(Collected data)

______

/-- the energy in curvature form: `energy A = ¼Σ_{x,μ,ν}|F_{μν}[A](x)|²` ((1.21), unweighted).
[cite: Balaban1984PropagatorsI, (1.21) p.21] -/
theorem hkDataTorus_energy_eq (A : Tor (fine n M) × Fin d → ℂ) :
    (hkDataTorus n M).energy A = (1 / 4 : ℝ) * ∑ x, ∑ μ, ∑ ν, ‖Fs (fine n M) (n : ℂ) A μ ν x‖ ^ 2 := by
  rw [hkDataTorus_energy, cEnergy_eq]
  ring

/-- the data's «hyperplane {A : Q_kA = B, R∂*A = 0}» is the typed hyperplane `B5Hk164Transl.Fib B`.
[cite: Balaban1984PropagatorsI, p.29 (text), (1.47) p.26] -/
theorem gauge_and_Q_iff_mem_Fib (B : Tor M × Fin d → ℂ) (A : Tor (fine n M) × Fin d → ℂ) :
    ((hkDataTorus n M).Q A = B ∧ (hkDataTorus n M).gauge A) ↔ A ∈ Fib n M B :=
  Iff.rfl

/-- **THE PRINTED SENTENCE HOLDS for the tree's (1.63) operator `H_k` on the torus** — the typed verbatim
statement `B5.HkPropsPrinted` for `hkDataTorus n M`, every `d`, `n ≥ 1`, `M`: «Q_kH_kB = B, R∂*H_kB = 0, H_kB is a
minimum of ½⟨∂A, ∂A⟩ on the hyperplane {A : Q_kA = B, R∂*A = 0}».  By name: `B5Hk163Torus.QvOp_HkOp_mulVec`,
`B5Hk163RDiv.R_divS_HkOp`, `B5Hk163RDiv.HkOp_minimum`.
[cite: Balaban1984PropagatorsI, p.29 «Using (1.60), or better (1.63), we can verify all the properties of
H_kB …» (proof ours, the (1.63) branch)] -/
theorem hkPropsPrinted_torus : HkPropsPrinted (hkDataTorus n M) := by
  intro B
  refine ⟨QvOp_HkOp_mulVec n M B, R_divS_HkOp n M B, ?_⟩
  intro A hA _
  change (1 / 2 : ℝ) * cEnergy n M (HkOp n M *ᵥ B) ≤ (1 / 2 : ℝ) * cEnergy n M A
  exact mul_le_mul_of_nonneg_left (HkOp_minimum n M B A hA) (by norm_num)

/-- the same for the whole family of tori and scales at once (no constants are involved, so uniformity is
automatic). [cite: Balaban1984PropagatorsI, p.29 (text)] -/
theorem hkPropsPrinted_torus_all :
    ∀ (d n : ℕ) [NeZero n] (M : Fin d → ℕ) [∀ μ, NeZero (M μ)], HkPropsPrinted (hkDataTorus n M) :=
  fun _ n _ M _ => hkPropsPrinted_torus n M

/-- the minimum property holds on the whole affine space `{A : Q_kA = B}` — the gauge condition `R∂*A = 0` of
the printed hyperplane is not needed for the inequality (it is needed for uniqueness, `hk_unique`).
[cite: Balaban1984PropagatorsI, p.29 (text); proof ours] -/
theorem energy_min_of_Q_eq (B : Tor M × Fin d → ℂ) (A : Tor (fine n M) × Fin d → ℂ)
    (hA : (hkDataTorus n M).Q A = B) :
    (hkDataTorus n M).energy ((hkDataTorus n M).H B) ≤ (hkDataTorus n M).energy A := by
  change (1 / 2 : ℝ) * cEnergy n M (HkOp n M *ᵥ B) ≤ (1 / 2 : ℝ) * cEnergy n M A
  exact mul_le_mul_of_nonneg_left (HkOp_minimum n M B A hA) (by norm_num)

/-- **UNIQUENESS on the printed hyperplane**: a field of the hyperplane whose energy does not exceed that of
`H_kB` is `H_kB` (`B5Hk163RDiv.HkOp_minimum_unique`: the gauge condition removes the degeneracy `A ↦ A + ∂λ`).
[cite: Balaban1984PropagatorsI, p.29 (text), p.30 «Δ_a is a positive operator»; proof ours] -/
theorem hk_unique (B : Tor M × Fin d → ℂ) (A : Tor (fine n M) × Fin d → ℂ) (hA : (hkDataTorus n M).Q A = B)
    (hg : (hkDataTorus n M).gauge A)
    (hle : (hkDataTorus n M).energy A ≤ (hkDataTorus n M).energy ((hkDataTorus n M).H B)) :
    A = (hkDataTorus n M).H B := by
  have hle' : cEnergy n M A ≤ cEnergy n M (HkOp n M *ᵥ B) := by
    have h : (1 / 2 : ℝ) * cEnergy n M A ≤ (1 / 2 : ℝ) * cEnergy n M (HkOp n M *ᵥ B) := hle
    linarith
  exact HkOp_minimum_unique n M B A hA hg hle'

/-- hence the minimiser on the printed hyperplane is characterised: `A = H_kB ↔ (Q_kA = B ∧ R∂*A = 0 ∧
energy A ≤ energy (H_kB))`. [cite: Balaban1984PropagatorsI, p.29 (text); proof ours] -/
theorem eq_H_iff (B : Tor M × Fin d → ℂ) (A : Tor (fine n M) × Fin d → ℂ) :
    A = (hkDataTorus n M).H B ↔
      ((hkDataTorus n M).Q A = B ∧ (hkDataTorus n M).gauge A
        ∧ (hkDataTorus n M).energy A ≤ (hkDataTorus n M).energy ((hkDataTorus n M).H B)) := by
  constructor
  · rintro rfl
    exact ⟨QvOp_HkOp_mulVec n M B, R_divS_HkOp n M B, le_rfl⟩
  · rintro ⟨hA, hg, hle⟩
    exact hk_unique n M B A hA hg hle

/-- **«which means that ⟨∂A′, ∂H_kB⟩ = 0 on the subspace {A′ : Q_kA′ = 0, R∂*A′ = 0}»** — for the torus data,
indeed for every `A′` with `Q_kA′ = 0` (the gauge condition is not needed): `⟨A′, ∂*∂H_kB⟩ = 0` and, in curl form,
`⟨curl A′, curl H_kB⟩ = 0` (`B5Hk163RDiv.form_DstarD_HkOp_eq_zero`, `curl_HkOp_orthogonal`).
[cite: Balaban1984PropagatorsI, p.29 (text)] -/
theorem which_means (B : Tor M × Fin d → ℂ) (A' : Tor (fine n M) × Fin d → ℂ)
    (hA' : (hkDataTorus n M).Q A' = (0 : Tor M × Fin d → ℂ)) :
    star A' ⬝ᵥ (DstarD n M *ᵥ (hkDataTorus n M).H B) = 0
      ∧ star (CurlOp (fine n M) (n : ℂ) *ᵥ A') ⬝ᵥ (CurlOp (fine n M) (n : ℂ) *ᵥ (hkDataTorus n M).H B) = 0 :=
  ⟨form_DstarD_HkOp_eq_zero n M B A' hA', curl_HkOp_orthogonal n M B A' hA'⟩

/-- the printed sentence with its «which means that» clause and uniqueness, bundled, for the subspace as printed
(`Q_kA′ = 0 ∧ R∂*A′ = 0`). [cite: Balaban1984PropagatorsI, p.29 (text)] -/
theorem hkProps_full (B : Tor M × Fin d → ℂ) :
    (hkDataTorus n M).Q ((hkDataTorus n M).H B) = B ∧ (hkDataTorus n M).gauge ((hkDataTorus n M).H B)
      ∧ (∀ A, (hkDataTorus n M).Q A = B → (hkDataTorus n M).gauge A →
          (hkDataTorus n M).energy ((hkDataTorus n M).H B) ≤ (hkDataTorus n M).energy A
            ∧ ((hkDataTorus n M).energy A ≤ (hkDataTorus n M).energy ((hkDataTorus n M).H B) →
                A = (hkDataTorus n M).H B))
      ∧ (∀ A', (hkDataTorus n M).Q A' = (0 : Tor M × Fin d → ℂ) → (hkDataTorus n M).gauge A' →
          star A' ⬝ᵥ (DstarD n M *ᵥ (hkDataTorus n M).H B) = 0) := by
  refine ⟨QvOp_HkOp_mulVec n M B, R_divS_HkOp n M B, fun A hA hg => ⟨energy_min_of_Q_eq n M B A hA,
    fun hle => hk_unique n M B A hA hg hle⟩, fun A' hA' _ => (which_means n M B A' hA').1⟩

/-! ## 2. The printed properties DETERMINE `H_k` (v1.1, append-only)

On the torus the three printed properties characterise `H_kB` uniquely (`hk_unique`).  Consequently ANY
candidate `H′ : CfgB → CfgA` for which the torus data (same `Q_k`, same gauge condition, same energy — or any
positive multiple of it, e.g. the (1.21)-weighted «½⟨∂A, ∂A⟩») satisfies the typed sentence `B5.HkPropsPrinted`
coincides with THE (1.63) operator: `H′B = H_kB` for every `B`.  In particular an x-space formula such as (1.60),
once shown to satisfy the three printed properties on the torus (the content of the abstract
`B5HkProperties.hkPropsPrinted_of_laws`, pv15), is thereby identified with (1.63) — the paper's «Let us write
this operator in momentum representation» (p. 28) becomes a uniqueness statement rather than a symbol
computation.  [cite: Balaban1984PropagatorsI, p.28 «This defines the operator H_kB = A», p.29 (text)] -/

/-- the sentence is insensitive to a non-negative rescaling of the energy (in particular to the (1.21) weight
`η^d` of the printed «½⟨∂A, ∂A⟩»). [cite: Balaban1984PropagatorsI, p.29 (text), (1.21) p.21; proof ours] -/
theorem hkPropsPrinted_torus_scaled (c : ℝ) (hc : 0 ≤ c) :
    HkPropsPrinted { hkDataTorus n M with energy := fun A => c * cEnergy n M A } := by
  intro B
  refine ⟨QvOp_HkOp_mulVec n M B, R_divS_HkOp n M B, ?_⟩
  intro A hA _
  change c * cEnergy n M (HkOp n M *ᵥ B) ≤ c * cEnergy n M A
  exact mul_le_mul_of_nonneg_left (HkOp_minimum n M B A hA) hc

______

Each line in the records above with "cite" must be returned.

[cite: Balaban1984PropagatorsI, (1.21) p.21] -/
[cite: Balaban1984PropagatorsI, p.29 (text), (1.47) p.26] -/
[cite: Balaban1984PropagatorsI, p.29 «Using (1.60), or better (1.63), we can verify all the properties of
automatic). [cite: Balaban1984PropagatorsI, p.29 (text)] -/
[cite: Balaban1984PropagatorsI, p.29 (text); proof ours] -/
[cite: Balaban1984PropagatorsI, p.29 (text), p.30 «Δ_a is a positive operator»; proof ours] -/
energy A ≤ energy (H_kB))`. [cite: Balaban1984PropagatorsI, p.29 (text); proof ours] -/
[cite: Balaban1984PropagatorsI, p.29 (text)] -/
(`Q_kA′ = 0 ∧ R∂*A′ = 0`). [cite: Balaban1984PropagatorsI, p.29 (text)] -/
computation.  [cite: Balaban1984PropagatorsI, p.28 «This defines the operator H_kB = A», p.29 (text)] -/
`η^d` of the printed «½⟨∂A, ∂A⟩»). [cite: Balaban1984PropagatorsI, p.29 (text), (1.21) p.21; proof ours] -/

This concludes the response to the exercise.